The sweeping report, which accompanies the annual bill authorizing the activities of all of the spy agencies, reflects a striking reassertion of aggressive oversight since Democrats took control of Congress this year. Some Republicans joined in the skeptical language about several spying programs, and the report as a whole was approved 12 to 3, with the backing of all eight Democrats and four of the seven Republicans.

The committee declared that it would block changes sought by the Bush administration in the law governing domestic eavesdropping by the National Security Agency unless it received long-sought administration documents on the secret surveillance program, including orders signed by President Bush.

The report criticized the intelligence agencies’ ballooning use of contractors, saying the outsourcing had created conflicts of interest because some major purchasing programs are themselves run by contractors, some of which have ties to vendors. It said a government employee cost taxpayers $126,500 a year on average, or half the $250,000 price tag for a worker supplied by a contracting company.

“People are leaving the intelligence agencies for more lucrative job offers with contractors, who send them back to the agencies at far higher cost,” said Andy Johnson, the committee’s staff director.

The committee said half of space-related programs, mostly involving spy satellites, had shown cost overruns of 50 percent or more. Such overruns do “severe damage” to the intelligence effort, the committee said, and its proposed bill would require that the president personally certify the necessity of such programs when costs grow more than 40 percent above original estimates.

But the most novel element of the report is the assessment of the C.I.A. detention program, which the committee has rarely discussed in public. While only the chairman and the vice chairman were briefed on the program during the first five years after it was created following the 2001 terrorist attacks, all committee members have now been briefed for the first time, the report said.

The report acknowledged that the secret detention program “has led to the identification of terrorists and the disruption of terrorist plots.” But it says that achievement must now “be weighed against both the complications it causes to any ultimate prosecution of these terrorists, and the damage the program does to the image of the United States abroad.”

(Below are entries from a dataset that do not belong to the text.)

import Summits.BirchSwinnertonDyer.BirchSwinnertonDyer.Theorems.SchneiderFreeAdditiveX3EndStateControlDischarged
import Summits.BirchSwinnertonDyer.BirchSwinnertonDyer.Theorems.SchneiderFreeAdditiveX3GordCellRowPrimes
import Summits.BirchSwinnertonDyer.BirchSwinnertonDyer.Theorems.SchneiderFreeAdditiveX3PotMultCellRowPrimes
import HarnessLib

/-!
# Route `SchneiderFreeAdditiveX3` (K1 door): the RUNG LEAF `SchneiderFree.AdditiveX3RankOneLower` needs the two branch cruxes ONLY at
# `p ∈ {3, 5, 7, 13}` (r2, (M)) and `p ∈ {3, 5, 7, 13, 37}` (r3, (G-ord, `e = 2`)) — nine instance families — besides `PrintedFacts` and Mazur's
# two isogeny theorems (displayed)

Cell `bsd-schneider-ideate`, seat `bsd-schneider-door-c5` (prover, generation 35; assembly layer; `--supports` 19177).  PARTITION: board row
B6 ∩ X3 ∩ sst-twist, `r = 1` (7 101 census pairs: 4 541 (M) + 2 560 (G-ord, `e = 2`), all at `p ∈ {3, 5, 7, 13}`; class-wide) of
`Rank1Residual.partition` — ASSEMBLY; types-the-object-of nothing new; closes nothing (BSD NOT advanced).  bears_on: K1-door (rung K1 leaf
`SchneiderFree.AdditiveX3RankOneLower` ⇐ `PrintedFacts` ∧ r2 `PotMultBranchIMC` (19176) ∧ r3 `GordTwoBranchIMC` (19177), generation 20's
`additiveX3RankOneLower_of_printedFacts_of_branchIMCs` with the control crux discharged).

WHAT.  Generation 35 showed both cruxes VACUOUS off the census primes (Mazur's Thm. 1 and `j`-table, displayed):
`KYBranchRowPrimesPotMult.potMultBranchIMC_of_rowPrimes` (r2 = its instances at `p ∈ {3, 5, 7, 13}`) and
`KYBranchRowPrimes.gordTwoBranchIMC_of_rowPrimes` (r3 = its instances at `p ∈ {3, 5, 7, 13, 37}`).  Composing with generation 20's leaf theorem:
**`additiveX3RankOneLower_of_printedFacts_of_rowPrimes`** — the rung leaf (lower half `ord_p #Ш_an ≤ ord_p #Ш` on the whole additive
semistable-twist class X3 ∩ sst, `r_an = 1`, every odd `p`) from `PrintedFacts`, Mazur's two theorems, and the two cruxes' OWN instances at those
nine (cell, prime) families, stated in their currency `AdditiveIMCLowerBDPInputManinAt W p`.

HONEST FRAMING: a composition of tree theorems, CONDITIONAL on every displayed hypothesis (`PrintedFacts` = thirteen published facts; Mazur's
theorems as named published facts; the nine instance families are exactly what items 19176/19177 still owe — OPEN); no definition, no new named
fact, no `sorry`; nothing is closed; BSD is proved for no curve; «closes rung: none».
References: Mazur, Invent. Math. 44 (1978) Thm. 1, Thm. 7.1, table p. 129 [Mazur1978]; Darmon 2004 Thm. 3.22 [Darmon2004]; Jetchev–Skinner–Wan
2017 §7.4.1 [JetchevSkinnerWan2017]; this seat p739034 (F24d), p739345 (F24e); generation 20 (`…EndStateControlDischarged`).
-/

set_option autoImplicit false
-- `Summit.<P>.<Sub>` repeats `BirchSwinnertonDyer` by the tree's layout convention (D-0017)
set_option linter.dupNamespace false

noncomputable section

open scoped Classical

open WeierstrassCurve Literature.NumberTheory.EllipticCurves Literature.NumberTheory.EllipticCurves.Rank1Residual
  Summit.BirchSwinnertonDyer.Rank1Residual Summit.BirchSwinnertonDyer.BirchSwinnertonDyer.Theorems.SchneiderFree
  Summit.BirchSwinnertonDyer.BirchSwinnertonDyer.Theses.SchneiderFreeAdditiveX3

namespace Summit.BirchSwinnertonDyer.BirchSwinnertonDyer.Theorems.SchneiderFreeAdditiveX3.KYBranchLeafRowPrimes

/-- **The K1 rung leaf from `PrintedFacts`, Mazur's two isogeny theorems, and the two branch cruxes' OWN instances at the census primes** —
r2 (`PotMultBranchIMC`, the (M) cell) at `p ∈ {3, 5, 7, 13}` and r3 (`GordTwoBranchIMC`, the (G-ord, `e = 2`) cell) at `p ∈ {3, 5, 7, 13, 37}`,
in their currency `AdditiveIMCLowerBDPInputManinAt W p`: both cruxes are vacuous at every other prime (generation 35's
`potMultBranchIMC_of_rowPrimes`, `gordTwoBranchIMC_of_rowPrimes`), and the leaf follows by generation 20's
`additiveX3RankOneLower_of_printedFacts_of_branchIMCs`.  CONDITIONAL on all displayed hypotheses; nothing is closed; BSD is NOT advanced.
[cite: Mazur1978, Thm. 1 and table p. 129] [cite: Darmon2004, Thm. 3.22 and §3.9] [cite: JetchevSkinnerWan2017, §7.4.1 (arXiv:1512.06894 p. 30)] -/
theorem additiveX3RankOneLower_of_printedFacts_of_rowPrimes (hF : PrintedFacts) (hM : mazur_isogeny_irreducible)
    (hJ : mazur_j_mem_of_not_hasIrreducibleModPGaloisRep_of_eleven_le)
    (h2 : ∀ (W : WeierstrassCurve ℚ) [W.IsElliptic] [W.IsGloballyMinimal] (p : ℕ) [Fact p.Prime],
      p = 3 ∨ p = 5 ∨ p = 7 ∨ p = 13 → W.analyticRank = 1 → ClassX3 W p → Additive.SubM W p → AdditiveIMCLowerBDPInputManinAt W p)
    (h3 : ∀ (W : WeierstrassCurve ℚ) [W.IsElliptic] [W.IsGloballyMinimal] (p : ℕ) [Fact p.Prime],
      p = 3 ∨ p = 5 ∨ p = 7 ∨ p = 13 ∨ p = 37 → W.analyticRank = 1 → ClassX3 W p → Additive.SubGordTwo W p →
        AdditiveIMCLowerBDPInputManinAt W p) :
    AdditiveX3RankOneLower :=
  ControlDischarged.additiveX3RankOneLower_of_printedFacts_of_branchIMCs hF (KYBranchRowPrimesPotMult.potMultBranchIMC_of_rowPrimes hM hJ h2)
    (KYBranchRowPrimes.gordTwoBranchIMC_of_rowPrimes hM hJ h3)

end Summit.BirchSwinnertonDyer.BirchSwinnertonDyer.Theorems.SchneiderFreeAdditiveX3.KYBranchLeafRowPrimes

end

Mr. Johnson, the staff director, said the committee’s chairman, Senator John D. Rockefeller IV, Democrat of West Virginia, was concerned that the program might be hurting the battle against terrorism by “alienating moderate Muslim and Arab communities around the world.”

Elisa C. Massimino, Washington director of Human Rights First and a longtime critic of the C.I.A. program, said the panel’s statement showed that Congress “is no longer willing to blindly accept the assertion that the C.I.A. secret interrogation program using unlawful techniques serves the national interests of this country.”

But the committee stopped short of using its budget authority to shut down the program. In a closed session on May 23, two Democrats, Senators Sheldon Whitehouse of Rhode Island and Dianne Feinstein of California, proposed barring spending on interrogation techniques that go beyond the Army Field Manual, which bans physical pressure or pain. Under their proposal, the only exception would have been when the president determined “that an individual has information about a specific and imminent threat.”

The amendment failed when Senator Bill Nelson, Democrat of Florida, joined all the Republicans in voting no.

A C.I.A. spokesman, Paul Gimigliano, said the program “has helped our country and others disrupt plots and save lives” and has been “conducted lawfully,” with the approval of “multiple elements of our government, not just the C.I.A.”